I can't proceed further, I just can't understand the logic behind ?
 A: Seat the couples in $3$ "double seaters" , call them $D$
Each couple can be arranged in $2^3$ = $8$ ways on the  $D's$
Take a $D$ and place it in the $7$ gaps including ends between the chairs.
$\uparrow\square\uparrow\square\uparrow\square\uparrow\square\uparrow\square\uparrow\square\uparrow$
Each time a $D$ is placed, one more gap is created for the next,
so # of ways $ = 2^3\cdot7\cdot8\cdot9 = 4032$
A: In addition to what you have done, we have to determine which seats are occupied.
Method 1:  Let $x_1$ be the number of seats to the left of the first couple, let $x_2$ be the number of seats between the first and second couples, let $x_3$ be the number of seats between the second and third couples, and let $x_4$ be the number of seats to the right of the fourth couple.  Since the three couples will occupy six of the twelve seats, there are $12 - 6 = 6$ unoccupied seats.  Hence,
$$x_1 + x_2 + x_3 + x_4 = 6 \tag{1}$$
is an equation in the nonnegative integers.  A a particular solution of equation $1$ corresponds to the placement of $4 - 1 = 3$ addition signs in a row of $6$ ones.  For instance,
$$1 1 + + 1 + 1 1 1 1$$
corresponds to the solution $x_1 = 2, x_2 = 0, x_3 = 1, x_4 = 4$ (the leftmost two seats are unoccupied, the first two couples sit next to each other in the next four seats, there is another unoccupied seat to the right of the second couple, the third couple is seated, and the last four seats are unoccupied).  The number of solutions of equation $1$ is the number of ways we can place $4 - 1 = 3$ addition signs in a row of $6$ ones, which is
$$\binom{6 + 4 - 1}{4 - 1} = \binom{9}{3}$$
since we must choose which three of the nine positions required for six ones and three addition signs will be filled with addition signs.
Since there are $\binom{9}{3}$ ways to select which seats will be unoccupied (and, thus, which seats will be occupied), $3!$ ways of arranging the three couples in the pairs of adjacent seats which are to be occupied, and $2!$ ways to arrange each couple in its pair of seats, there are
$$\binom{9}{3}3!2!2!2!$$
possible seating arrangements for the couples.

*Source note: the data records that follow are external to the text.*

import Summits.ResolutionOfSingularities.ResolutionOfSingularities.Theorems.PurelyInseparableDim4ResConeCInfLayerPrime
import Summits.ResolutionOfSingularities.ResolutionOfSingularities.Theorems.PurelyInseparableDim4ResConeCornerWalls
import HarnessLib
import HarnessLib.Audit.Tags

/-!
# Purely inseparable four-folds — the ♯-FLAG of the flagless branch, every prime: isolation's u-axis witness, read after a slot step from a
# regime-R LAYER state, has both slot exponents `≥ 3`, contact exponent `≤ d − 6` and degree `≥ d + 4`; for `d ≤ 6` it IS `x_j³x_i³x_u^{d−2}`
# (cell `res-dim4-pi`, K2(p) lane, power-cone light-pair line, flagless branch, FILE ♯4)

[OURS · counted 0 · cell `res-dim4-pi` · K2(p) lane (holder res-dim4-p-12 g5); seat res-dim4-p-3 g6 (MEMO `res-dim4-p-3/MEMO-g6-FLAGLESS-SHARP.md` §3
(U♯), §7).]  Nothing here proves K2(p) for any `p`, any TAIL(p, p−1, 3), `NoIsolatedTrap p p`, the Cossart–Jannsen–Saito theorem or resolution of
singularities in dimension ≥ 4 / characteristic `p` — NOT proved.  AI kernel work, weaker than expert review.  Exponent algebra of OUR frame.

F-exponents `(e_j, e_i, e_u, e_f)`; `d + 1 = p`.
* §1 **`exists_uWitness_of_isIsolated`** — an ISOLATED `p`-fold point has a monomial with `e_j + e_i + e_f ≤ d` (the u-AXIS is not `p`-fold;
  `…CornerWalls.ordAlong_erase_lt_of_isIsolated` read for the free letter `u`).
* §2 **`uWitness_bounds_step_translate_u`** (MEMO (U♯), generic `d`) — parent in REGIME R (`e_f + 2 ≤ d ⇒ e_j ≥ 3 ∧ e_i ≥ 3`) of order `≥ d + 2`
  with `x_j x_i ∣ F`; child of the slot step in the chart of `j` translated by ANY `β·e_u`, IN REGIME and LAYER (no monomial of degree `≤ d + 3` with
  `e_f + 2 ≤ d` except the cone); then every u-witness `E` of the child (`E_j + E_i + E_f ≤ d`) has
  `3 ≤ E_j`, `3 ≤ E_i`, `E_f + 6 ≤ d`, `d + 4 ≤ |E|` and `E_i + E_u + E_f + 2 ≤ E_j + d`.
* §3 **`uWitness_eq_sharpFlag_of_le_six`** — if moreover `d ≤ 6` (so `d = 6`, `p = 7`) the u-witness IS `x_j³x_i³x_u^{d−2}`: the ♯-flag position is
  UNIQUE, so isolation of every state of an infinite flagless chain at `p = 7` forces `g = coeff x_j³x_i³x_u⁴ ≠ 0` from three steps after the
  first letter change on (♯3 `coeff_sharpFlag_step_translate_u` carries it).  For `d ≥ 7` several positions remain (MEMO §7).
[cite: Hauser2010, §§F–G] [cite: HauserPerlega2019PRIMS, §2 (permissible blowups)] [cite: CossartJannsenSaito2020, Thm. 3.14]
bears_on: LADDER-RESOLUTION:D157-DOOR2 (res-dim4-pi · K2(p) · power cones · flagless branch ♯4).  Supports
stmt-ResolutionOfSingularities-16155 (helper).
-/

set_option linter.dupNamespace false -- mandated namespace of this single-conjunct summit

noncomputable section

namespace Summit.ResolutionOfSingularities.ResolutionOfSingularities.Theorems.PIDim4

namespace ResCone

open MvPolynomial Finset
open Literature.AlgebraicGeometry.Resolution
open Literature.AlgebraicGeometry.Resolution.CentreBlowup
open Literature.AlgebraicGeometry.Resolution.Hauser2010
open Literature.AlgebraicGeometry.Resolution.HauserPerlega2019

variable {K : Type} [Field K]

section Letters

variable {j i u f : Fin 4} (hji : j ≠ i) (hju : j ≠ u) (hjf : j ≠ f) (hiu : i ≠ u) (hif : i ≠ f) (huf : u ≠ f)
include hji hju hjf hiu hif huf

/-! ## 1. Isolation's u-axis witness -/

/-- **AN ISOLATED `p`-FOLD POINT HAS A u-WITNESS** (`d + 1 = p`): some monomial has `e_j + e_i + e_f ≤ d` (else the `u`-axis would lie in the
`p`-fold locus). [OURS] [cite: HauserPerlega2019PRIMS, §2 (permissible blowups)] -/
theorem exists_uWitness_of_isIsolated (p : ℕ) {d : ℕ} (hdp : d + 1 = p) {s : State K} (hiso : IsIsolated p s.F) :
    ∃ E ∈ s.F.support, E j + E i + E f ≤ d := by
  obtain ⟨E, hE, hlt⟩ := exists_degIn_lt_of_ordAlong_lt (ordAlong_erase_lt_of_isIsolated hiso u)
  refine ⟨E, hE, ?_⟩
  have h := degIn_erase_add_apply u E
  have := degree_eq_quad hji hju hjf hiu hif huf E
  omega

/-! ## 2. Where a u-witness can sit after a slot step from a regime-R LAYER state -/

variable [DecidableEq K]

/-- **u-WITNESS BOUNDS** (MEMO (U♯), any `d`; `d + 1 = p`).  Parent `s` of order `≥ d + 2` (`h6`) with `x_j x_i ∣ F`, in REGIME R; child
`s₁` of the slot step in the chart of `j` translated by `β·e_u`, IN REGIME and LAYER: every `E ∈ supp s₁.F` has `d + 4 ≤ |E|`, or `d < E_f + 2`, or
is the cone.  Then a u-witness `E` of `s₁` satisfies `3 ≤ E_j ∧ 3 ≤ E_i ∧ E_f + 6 ≤ d ∧ d + 4 ≤ |E| ∧ E_i + E_u + E_f + 2 ≤ E_j + d`. [OURS]
[cite: Hauser2010, §§F–G] -/
theorem uWitness_bounds_step_translate_u (p : ℕ) {d : ℕ} (hdp : d + 1 = p) (s : State K)
    (hq : ((p : ℕ) : ℕ∞) ≤ ordAlong Finset.univ s.F) (h6 : ∀ e ∈ s.F.support, d + 2 ≤ e.degree)
    (hr : ∀ e ∈ s.F.support, 1 ≤ e j ∧ 1 ≤ e i)
    (hR : ∀ e ∈ s.F.support, e f + 2 ≤ d → 3 ≤ e j ∧ 3 ≤ e i) (β : K)
    (hlayer₁ : ∀ E ∈ (CentreBlowup.step p Finset.univ j (Function.update (0 : Fin 4 → K) u β) s).F.support,
      d + 4 ≤ E.degree ∨ d < E f + 2 ∨ E = Finsupp.single j 1 + Finsupp.single i 1 + Finsupp.single u 0 + Finsupp.single f d)
    {E : Fin 4 →₀ ℕ} (hE : E ∈ (CentreBlowup.step p Finset.univ j (Function.update (0 : Fin 4 → K) u β) s).F.support)
    (hwit : E j + E i + E f ≤ d) :
    3 ≤ E j ∧ 3 ≤ E i ∧ E f + 6 ≤ d ∧ d + 4 ≤ E.degree ∧ E i + E u + E f + 2 ≤ E j + d := by
  obtain ⟨δ, hmem, hm, hi, hf, hu⟩ := exists_parent_of_mem_support_step_translate_u hji hju hjf hiu hif huf p s hq β hE
  have hδq := degree_eq_quad hji hju hjf hiu hif huf δ
  have hEq := degree_eq_quad hji hju hjf hiu hif huf E
  obtain ⟨h1j, h1i⟩ := hr δ hmem
  -- the witness is not the cone and has `E_f + 2 ≤ d` (its two slot exponents are positive)
  have hEi1 : 1 ≤ E i := by rw [← hi]; exact h1i
  have hEj1 : 1 ≤ E j := by
    have h6' := h6 δ hmem
    omega
  have hEf : E f + 2 ≤ d := by omega
  obtain ⟨h3j, h3i⟩ := hR δ hmem (by rw [hf]; exact hEf)
  have hdeg : d + 4 ≤ E.degree := by
    rcases hlayer₁ E hE with h | h | h
    · exact h
    · omega
    · exfalso
      have := (quad_apply hji hju hjf hiu hif huf 1 1 0 d).2.1
      rw [← h] at this
      omega
  refine ⟨by omega, by omega, by omega, hdeg, by omega⟩

/-! ## 3. `d ≤ 6`: the ♯-flag position is unique -/

/-- **FOR `d ≤ 6` THE u-WITNESS IS THE ♯-FLAG `x_j³x_i³x_u^{d−2}`** (so `d = 6`, `p = 7`): under the hypotheses of `uWitness_bounds_step_translate_u`
the only possible u-witness of the child is `(3, 3, d − 2, 0)`.  With §1: every ISOLATED such child carries the ♯-flag with a non-zero coefficient
`g`, and ♯3 carries `g` along the chain. [OURS] [cite: Hauser2010, §§F–G] -/
theorem uWitness_eq_sharpFlag_of_le_six (p : ℕ) {d : ℕ} (hdp : d + 1 = p) (hd6 : d ≤ 6) (s : State K)
    (hq : ((p : ℕ) : ℕ∞) ≤ ordAlong Finset.univ s.F) (h6 : ∀ e ∈ s.F.support, d + 2 ≤ e.degree)
    (hr : ∀ e ∈ s.F.support, 1 ≤ e j ∧ 1 ≤ e i)
    (hR : ∀ e ∈ s.F.support, e f + 2 ≤ d → 3 ≤ e j ∧ 3 ≤ e i) (β : K)
    (hlayer₁ : ∀ E ∈ (CentreBlowup.step p Finset.univ j (Function.update (0 : Fin 4 → K) u β) s).F.support,
      d + 4 ≤ E.degree ∨ d < E f + 2 ∨ E = Finsupp.single j 1 + Finsupp.single i 1 + Finsupp.single u 0 + Finsupp.single f d)
    {E : Fin 4 →₀ ℕ} (hE : E ∈ (CentreBlowup.step p Finset.univ j (Function.update (0 : Fin 4 → K) u β) s).F.support)
    (hwit : E j + E i + E f ≤ d) :
    E = Finsupp.single j 3 + Finsupp.single i 3 + Finsupp.single u (d - 2) + Finsupp.single f 0 := by
  obtain ⟨h3j, h3i, hf6, hdeg, hup⟩ :=
    uWitness_bounds_step_translate_u hji hju hjf hiu hif huf p hdp s hq h6 hr hR β hlayer₁ hE hwit
  have hEq := degree_eq_quad hji hju hjf hiu hif huf E
  have hEj : E j = 3 := by omega
  have hEi : E i = 3 := by omega
  have hEf : E f = 0 := by omega
  have hEu : E u = d - 2 := by omega
  rw [eq_sum_single_four hji hju hjf hiu hif huf E, hEj, hEi, hEu, hEf]

/-- **COROLLARY (`d ≤ 6`): an ISOLATED in-regime LAYER child of a regime-R parent carries the ♯-flag**: `coeff x_j³x_i³x_u^{d−2} ≠ 0`. [OURS]
[cite: HauserPerlega2019PRIMS, §2 (permissible blowups)] -/
theorem coeff_sharpFlag_ne_zero_of_isIsolated (p : ℕ) {d : ℕ} (hdp : d + 1 = p) (hd6 : d ≤ 6) (s : State K)
    (hq : ((p : ℕ) : ℕ∞) ≤ ordAlong Finset.univ s.F) (h6 : ∀ e ∈ s.F.support, d + 2 ≤ e.degree)
    (hr : ∀ e ∈ s.F.support, 1 ≤ e j ∧ 1 ≤ e i)
    (hR : ∀ e ∈ s.F.support, e f + 2 ≤ d → 3 ≤ e j ∧ 3 ≤ e i) (β : K)
    (hlayer₁ : ∀ E ∈ (CentreBlowup.step p Finset.univ j (Function.update (0 : Fin 4 → K) u β) s).F.support,
      d + 4 ≤ E.degree ∨ d < E f + 2 ∨ E = Finsupp.single j 1 + Finsupp.single i 1 + Finsupp.single u 0 + Finsupp.single f d)
    (hiso₁ : IsIsolated p (CentreBlowup.step p Finset.univ j (Function.update (0 : Fin 4 → K) u β) s).F) :
    coeff (Finsupp.single j 3 + Finsupp.single i 3 + Finsupp.single u (d - 2) + Finsupp.single f 0)
      (CentreBlowup.step p Finset.univ j (Function.update (0 : Fin 4 → K) u β) s).F ≠ 0 := by
  obtain ⟨E, hE, hwit⟩ := exists_uWitness_of_isIsolated hji hju hjf hiu hif huf p hdp hiso₁
  rw [← uWitness_eq_sharpFlag_of_le_six hji hju hjf hiu hif huf p hdp hd6 s hq h6 hr hR β hlayer₁ hE hwit]
  exact mem_support_iff.mp hE

/-! ## 4. Small shades: a regime-R state is never isolated for `d ≤ 5` -/

omit [DecidableEq K] in
/-- **FOR `d ≤ 5` A REGIME-R STATE IS NEVER ISOLATED** (holder's row `not_isIsolated_of_regimeR_of_U_empty`, rulings g5-27/28; eng-w4 g5
SHARP-1 (S3): `U(5) = U(4) = ∅`, 0/720): if every monomial has both slot exponents `≥ 1` and every monomial with `e_f + 2 ≤ d` has both slot
exponents `≥ 3`, isolation's u-witness `e_j + e_i + e_f ≤ d` would need `6 ≤ d`.  So the flagless branch of the K2(7) rows `(2,2)+0` (`d = 5`)
and `(3,3)+0` (`d = 4`) dies at the regime-R stage (two steps after the first letter change, ♯2b). [OURS]
[cite: HauserPerlega2019PRIMS, §2 (permissible blowups)] -/
theorem not_isIsolated_of_regimeR_of_le_five (p : ℕ) {d : ℕ} (hdp : d + 1 = p) (hd5 : d ≤ 5) {s : State K}
    (hr : ∀ e ∈ s.F.support, 1 ≤ e j ∧ 1 ≤ e i) (hR : ∀ e ∈ s.F.support, e f + 2 ≤ d → 3 ≤ e j ∧ 3 ≤ e i) :
    ¬ IsIsolated p s.F := by
  intro hiso
  obtain ⟨E, hE, hwit⟩ := exists_uWitness_of_isIsolated hji hju hjf hiu hif huf p hdp hiso
  obtain ⟨h1, h2⟩ := hr E hE
  obtain ⟨h3, h4⟩ := hR E hE (by omega)
  omega

/-! ## 5. The σ-edition: a regime-R σ-state is never isolated when `d ≤ n + 4` -/

omit [DecidableEq K] in
/-- **A REGIME-R σ-STATE IS NEVER ISOLATED** (`σ = (n, n) + 0`, `n + d = p`, `0 < n`, `d ≤ n + 4`; the `1 ↦ n` edition of §4, which is its
case `n = 1`): slot exponents `≥ n` and REGIME R («`e_f + 2 ≤ d ⇒ e_j, e_i ≥ n + 2`») leave no u-witness `e_j + e_i + e_f ≤ p − 1`, so the
state is not isolated.  At `p = 7` this covers `σ = (2,2)+0` (`d = 5`) and `(3,3)+0` (`d = 4`): the flagless branch of these rows dies the
moment the translated σ-chain reaches regime R — NO window is needed (holder res-dim4-p-12 g5, ruling g5-33 «(σ♭)»). [OURS]
[cite: Hauser2010, §§F–G] [cite: CossartJannsenSaito2020, Thm. 3.14] -/
theorem not_isIsolated_of_regimeR_sigma (p : ℕ) {n d : ℕ} (hσ : n + d = p) (hn : 0 < n) (hdn : d ≤ n + 4) {s : State K}
    (hr : ∀ e ∈ s.F.support, n ≤ e j ∧ n ≤ e i) (hR : ∀ e ∈ s.F.support, e f + 2 ≤ d → n + 2 ≤ e j ∧ n + 2 ≤ e i) :
    ¬ IsIsolated p s.F := by
  intro hiso
  obtain ⟨E, hE, hlt⟩ := exists_degIn_lt_of_ordAlong_lt (ordAlong_erase_lt_of_isIsolated hiso u)
  have h := degIn_erase_add_apply u E
  have hq := degree_eq_quad hji hju hjf hiu hif huf E
  obtain ⟨h1, h2⟩ := hr E hE
  by_cases hf : E f + 2 ≤ d
  · obtain ⟨h3, h4⟩ := hR E hE hf
    omega
  · omega

end Letters

end ResCone

end Summit.ResolutionOfSingularities.ResolutionOfSingularities.Theorems.PIDim4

Method 2:  @angryavian made a nice suggestion in the comments.  Suppose we have six blue and six green chairs.  Take two of the green chairs and weld them together.  Repeat until there are three pairs of welded green chairs.  Now we have nine objects to arrange, the six blue chairs and three pairs of welded green chairs.  Choose three of the nine positions for the pairs of green chairs, which can be done in $\binom{9}{3}$ ways.  Number the chairs from left to right.  The first couple will sit in the first pair of adjacent green chairs, the second couple will sit in the next two adjacent green chairs, and the third couple will sit in the last pair of adjacent green chairs.  There are $3!$ ways of arranging the couples and $2!$ ways of arranging each couple within their pair of green chairs.  We again obtain
$$\binom{9}{3}3!2!2!2!$$
possible seating arrangements.